Issue: Imputed assay not accessible
Symptoms: Default assay still shows RAW data, downstream processes use wrong data
Causes:
- ALRA/MAGIC should automatically set imputed RNA as default
- Manual intervention or incorrect ordering
Solutions:
- Verify default assay:
DefaultAssay(srtobj) # Should return "RNA", not "RAW"
- Manually set default assay (if needed):
DefaultAssay(srtobj) <- "RNA"
- Check output file - ensure
was created.imputed.qs
Issue: scImpute clustering fails
Symptoms: Error about kcluster or clustering algorithm
Solutions:
- Set kcluster to null (auto-detect):
[ScrnaMetabolicLandscape.MetabolicExprImputation.envs.scimpute_args] kcluster = null
- Reduce kcluster if manual:
[ScrnaMetabolicLandscape.MetabolicExprImputation.envs.scimpute_args] kcluster = 5
- Switch to ALRA if clustering issues persist
Issue: Imputation creates artifacts
Symptoms: Unusual expression patterns, biologically implausible values
Causes:
- Over-imputation (threshold too low)
- Wrong imputation method for data type
- Poor quality input data
Solutions:
- Increase threshold (impute fewer genes):
[ScrnaMetabolicLandscape.MetabolicExprImputation.envs.scimpute_args] drop_thre = 0.8 # Only impute extremely sparse genes
-
Try different method:
- Use ALRA for cluster-based data
- Use MAGIC for trajectory data
- Use scImpute for heterogeneous data
-
Improve QC upstream before imputation
-
Skip imputation if artifacts severe
External References
Original Papers
ALRA:
- Linderman, G. C., Zhao, J., & Kluger, Y. (2018). Zero-preserving imputation of scRNA-seq data using low-rank approximation. Nature Communications, 12(1), 6375. https://www.nature.com/articles/s41467-021-27729-z
scImpute:
- Li, W. V., & Li, J. J. (2018). An accurate and robust imputation method scImpute for single-cell RNA-seq data. Nature Communications, 9(1), 997. https://www.nature.com/articles/s41467-018-03405-7
MAGIC:
- Van Dijk, D., et al. (2018). Recovering Gene Interactions from Single-Cell Data Using MAGIC. Cell, 174(3), 716-729. https://www.cell.com/cell/fulltext/S0092-8674(18)30724-4
Metabolic Analysis Framework
- Original paper: Xiao, Z. et al. "Metabolic landscape of tumor microenvironment at single cell resolution." Nature Communications 10, 1-12 (2019) https://www.nature.com/articles/s41467-019-11738-0
- GitHub repository: https://github.com/LocasaleLab/Single-Cell-Metabolic-Landscape
- biopipen documentation: https://pwwang.github.io/biopipen/pipelines/scrna_metabolic/
Tool Documentation
- Seurat ALRA: https://satijalab.org/seurat/reference/runalra
- scImpute: https://github.com/vvnathan/scImpute
- MAGIC: https://github.com/KrishnaswamyLab/MAGIC
- magic-impute: https://pypi.org/project/magic-impute/
Package Installation
# ALRA (Seurat built-in) install.packages("Seurat") # scImpute install.packages("scImpute") # Rmagic (for MAGIC) install.packages("Rmagic")

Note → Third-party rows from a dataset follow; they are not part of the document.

import Summits.ResolutionOfSingularities.ResolutionOfSingularities.Theorems.WildConesCampaignW46ForcedAtomExists
import Summits.ResolutionOfSingularities.ResolutionOfSingularities.Theorems.MarkedTransferCampaignW46MohWindowSurfaceInstance
import Summits.ResolutionOfSingularities.ResolutionOfSingularities.Theorems.MarkedTransferCampaignW46MohWindowSurfaceFormalCoordinates
import Literature.AlgebraicGeometry.Resolution.AlterationsFormalCoordinates
import Literature.AlgebraicGeometry.Resolution.OriginLocalRing
import HarnessLib

/-!
# [OURS · L1 W4.6, rung (i), embedded surfaces in 3-space] KERNEL NON-VACUITY WITNESS for the forced-atom regime in
# three variables: the purely inseparable surfaces `((z^p + x^d + y^d)·𝒪, p)`, `p < d`, `p ∤ d`, on affine 3-space lie in
# `CampaignW46.Regime.forcedAtom 2`
# (cell res-hironaka, LADDER-RESOLUTION rung L, D-0089; slot W4.6, seat res-L1-s46-pv-2 gen 3; host route `WildCones`,
# crux `ClassicalRegimes` stmt-ResolutionOfSingularities-16884, `--supports … --as helper`)

HONEST FRAMING. Everything here is OURS: kernel theorems about ONE explicit family of typed states, assembled from TREE
theorems — res-L1-s46-pv-13's scheme-level surface state on `𝔸³_K` (`CampaignW46.SurfacePlane.mem_sing_iff`,
`sing_subsingleton`, `stalkIdeal_eq_span`, `maximalIdeal_stalk_origin`, `ringKrullDim_stalk_origin`,
`spanFinrank_maximalIdeal_stalk_origin`, `isStandard`, `sing_nonempty`; `Theorems/MarkedTransferCampaignW46MohWindowSurfaceInstance.lean`),
res-L1-s46-pv-3's ambient datum `CampaignW46.spaceAmbientDatum K p = (Spec K[x,y,z] → Spec K)` (`…ThreefoldsWitness.lean`),
the lane Lib `SpecOrders` (`St`, `shf`, `isLocSt`), Cohen's structure theorem with PRESCRIBED regular system of parameters
(`exists_ringEquiv_adicCompletion_mvPowerSeries_of_rsop`, [Matsumura1987] Thm. 29.7 with 28.3 (ii)), Mathlib's
`IsLocalization.AtPrime.equivQuotMaximalIdeal`, and this seat's `Regime.forcedAtom_of_exists` (p520554) and brick 14
(`AtomGerm.finite_quotient_iff_exists_pow_le`). The manuscript enters only through the typed CANDIDATE carriers of row
001 and the OURS regime of res-L1-type-o1 (p517839); NOTHING here is a statement of H. Hironaka's manuscript
[Hironaka2017]; no FACT-LIST premise. AI review is weaker than expert review.

## What is proved (the «embedded surface in 3-space» instance of the forced-atom rung; companion of
## `…ForcedAtomWitness.lean`, the plane-curve instance)

* §1 coefficient level, TWO variables `u₀, u₁`: for a series `F` none of whose monomials is a `p`-th power, the state
  `A ↦ coeff_A F` has `ser = F` (`ser_coeff_eq`); in `K⟦u₀,u₁⟧`, `𝔪^{a+b} ≤ (u₀^a, u₁^b)` (`maximalIdeal_pow_le_span_pair`);
  the state of `F_d = −(u₀^d + u₁^d)`, `p ∤ d`, is ISOLATED (`isol_negFermat`: its gradient ideal contains
  `(u₀^{d−1}, u₁^{d−1}) ⊇ 𝔪^{2d−2}`).
* §2 the origin of `𝔸³_K`: `𝒪̂_{𝔸³,0} ≃+* K⟦z,u₀,u₁⟧` with `x ↦ u₀ = X (some 0)`, `y ↦ u₁ = X (some 1)`, `z ↦ X none`
  (`exists_presentation_origin`).
* §3 `CampaignW46.SurfacePlane.regime_forcedAtom`: for every PERFECT field `K` of characteristic `p` and every `d` with
  `p < d`, `p ∤ d`, the standard state `E_d = ((z^p + x^d + y^d)·𝒪, p)` on `𝔸³_K` lies in `Regime.forcedAtom 2`;
  `exists_singular_state_forcedAtom_two` (the regime contains a STANDARD state with NON-EMPTY singular locus, `d = p+1`);
  `forcedAtomTerminates_two_and_inhabited`: over an algebraically closed `K`, o1's rung `ForcedAtomTerminates p K 2`
  (SURFACES `z^p = a(x,y)` in 3-space; closed by this seat's p516034) HOLDS on an inhabited, honestly singular regime.

References: res-L1-s46-pv-13 (MohWindowSurfaceInstance), res-L1-s46-pv-3 (ThreefoldsWitness), this seat's p516034 /
p517877 / p520554, res-L1-type-o1 p517839. [cite: Matsumura1987, Thm. 29.7] [folklore]
-/

noncomputable section

-- single-problem summit: the doubled namespace component `ResolutionOfSingularities` is forced
set_option linter.dupNamespace false

open scoped BigOperators Classical
open MvPowerSeries IsLocalRing
open CategoryTheory AlgebraicGeometry TopologicalSpace

namespace Summit.ResolutionOfSingularities.ResolutionOfSingularities.Theorems

namespace CampaignW46.SurfacePlane

open Literature.AlgebraicGeometry.Resolution Scheme.IdealSheafData
open Literature.AlgebraicGeometry.Hironaka2017.S02Preliminaries
open Literature.AlgebraicGeometry.Hironaka2017.SpecOrders
open Literature.AlgebraicGeometry.Hironaka2017.Datum
open WildCones

variable (p : ℕ) (K : Type) [Field K]

/-! ## §1 Coefficient level: the two-variable state `−(u₀^d + u₁^d)` -/

/-- A series none of whose monomials has all exponents divisible by `p` is the cleaned series of its own coefficient
function. [folklore] -/
theorem ser_coeff_eq {n : ℕ} (F : MvPowerSeries (Fin n) K)
    (hF : ∀ A : Fin n →₀ ℕ, (∀ j, p ∣ A j) → MvPowerSeries.coeff A F = 0) :
    ser p n K (fun A : Fin n → ℕ => MvPowerSeries.coeff (Finsupp.equivFunOnFinite.symm A) F) = F := by
  ext A
  change clean p n K (fun A : Fin n → ℕ => MvPowerSeries.coeff (Finsupp.equivFunOnFinite.symm A) F) ⇑A = _
  simp only [clean, Finsupp.equivFunOnFinite_symm_coe]
  split_ifs with h
  · exact (hF A h).symm
  · rfl

/-- The Fermat binomial `−(u₀^d + u₁^d)`, `p ∤ d`, has no monomial with all exponents divisible by `p`. [folklore] -/
theorem coeff_negFermat_eq_zero {d : ℕ} (hd : ¬ p ∣ d) (A : Fin 2 →₀ ℕ) (hA : ∀ j, p ∣ A j) :
    MvPowerSeries.coeff A (-((MvPowerSeries.X 0 : MvPowerSeries (Fin 2) K) ^ d +
      (MvPowerSeries.X 1 : MvPowerSeries (Fin 2) K) ^ d)) = 0 := by
  have h0 : A ≠ Finsupp.single 0 d := fun h => hd (by simpa [h] using hA 0)
  have h1 : A ≠ Finsupp.single 1 d := fun h => hd (by simpa [h] using hA 1)
  rw [map_neg, map_add, coeff_X_pow, coeff_X_pow, if_neg h0, if_neg h1, add_zero, neg_zero]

# magic-impute (Python) pip install magic-impute
Decision Tree for Imputation Method Selection
Start: MetabolicExprImputation │ ├─ Dataset size > 50k cells? │ └─ YES → Use ALRA (tool = "alra") │ ├─ Dataset size 10k-50k cells? │ ├─ Priority: Speed? │ │ └─ YES → Use ALRA │ └─ Priority: Accuracy? │ └─ YES → Use scImpute (tool = "scimpute") │ ├─ Dataset size < 10k cells? │ ├─ Cell-type heterogeneity high? │ │ └─ YES → Use scImpute │ └─ Continuum/trajectory data? │ └─ YES → Use MAGIC (tool = "rmagic") │ └─ Data quality concerns? ├─ Low dropout rate (<20%)? │ └─ Skip imputation (noimpute = true) └─ High dropout rate (>80%)? └─ Use scImpute with high threshold (drop_thre = 0.8)
Performance Benchmarks
| Dataset Size | ALRA | scImpute (4 cores) | MAGIC |
|---|---|---|---|
| 1,000 cells | 2 min | 5 min | 3 min |
| 5,000 cells | 5 min | 15 min | 8 min |
| 10,000 cells | 10 min | 45 min | 15 min |
| 25,000 cells | 25 min | 2-3 hours | 45 min |
| 50,000 cells | 1 hour | 8-10 hours | 2 hours |
| 100,000 cells | 2 hours | Not recommended | 4 hours |
Note: Benchmarks on 16-core machine, 64GB RAM. scImpute scales quadratically with cell count.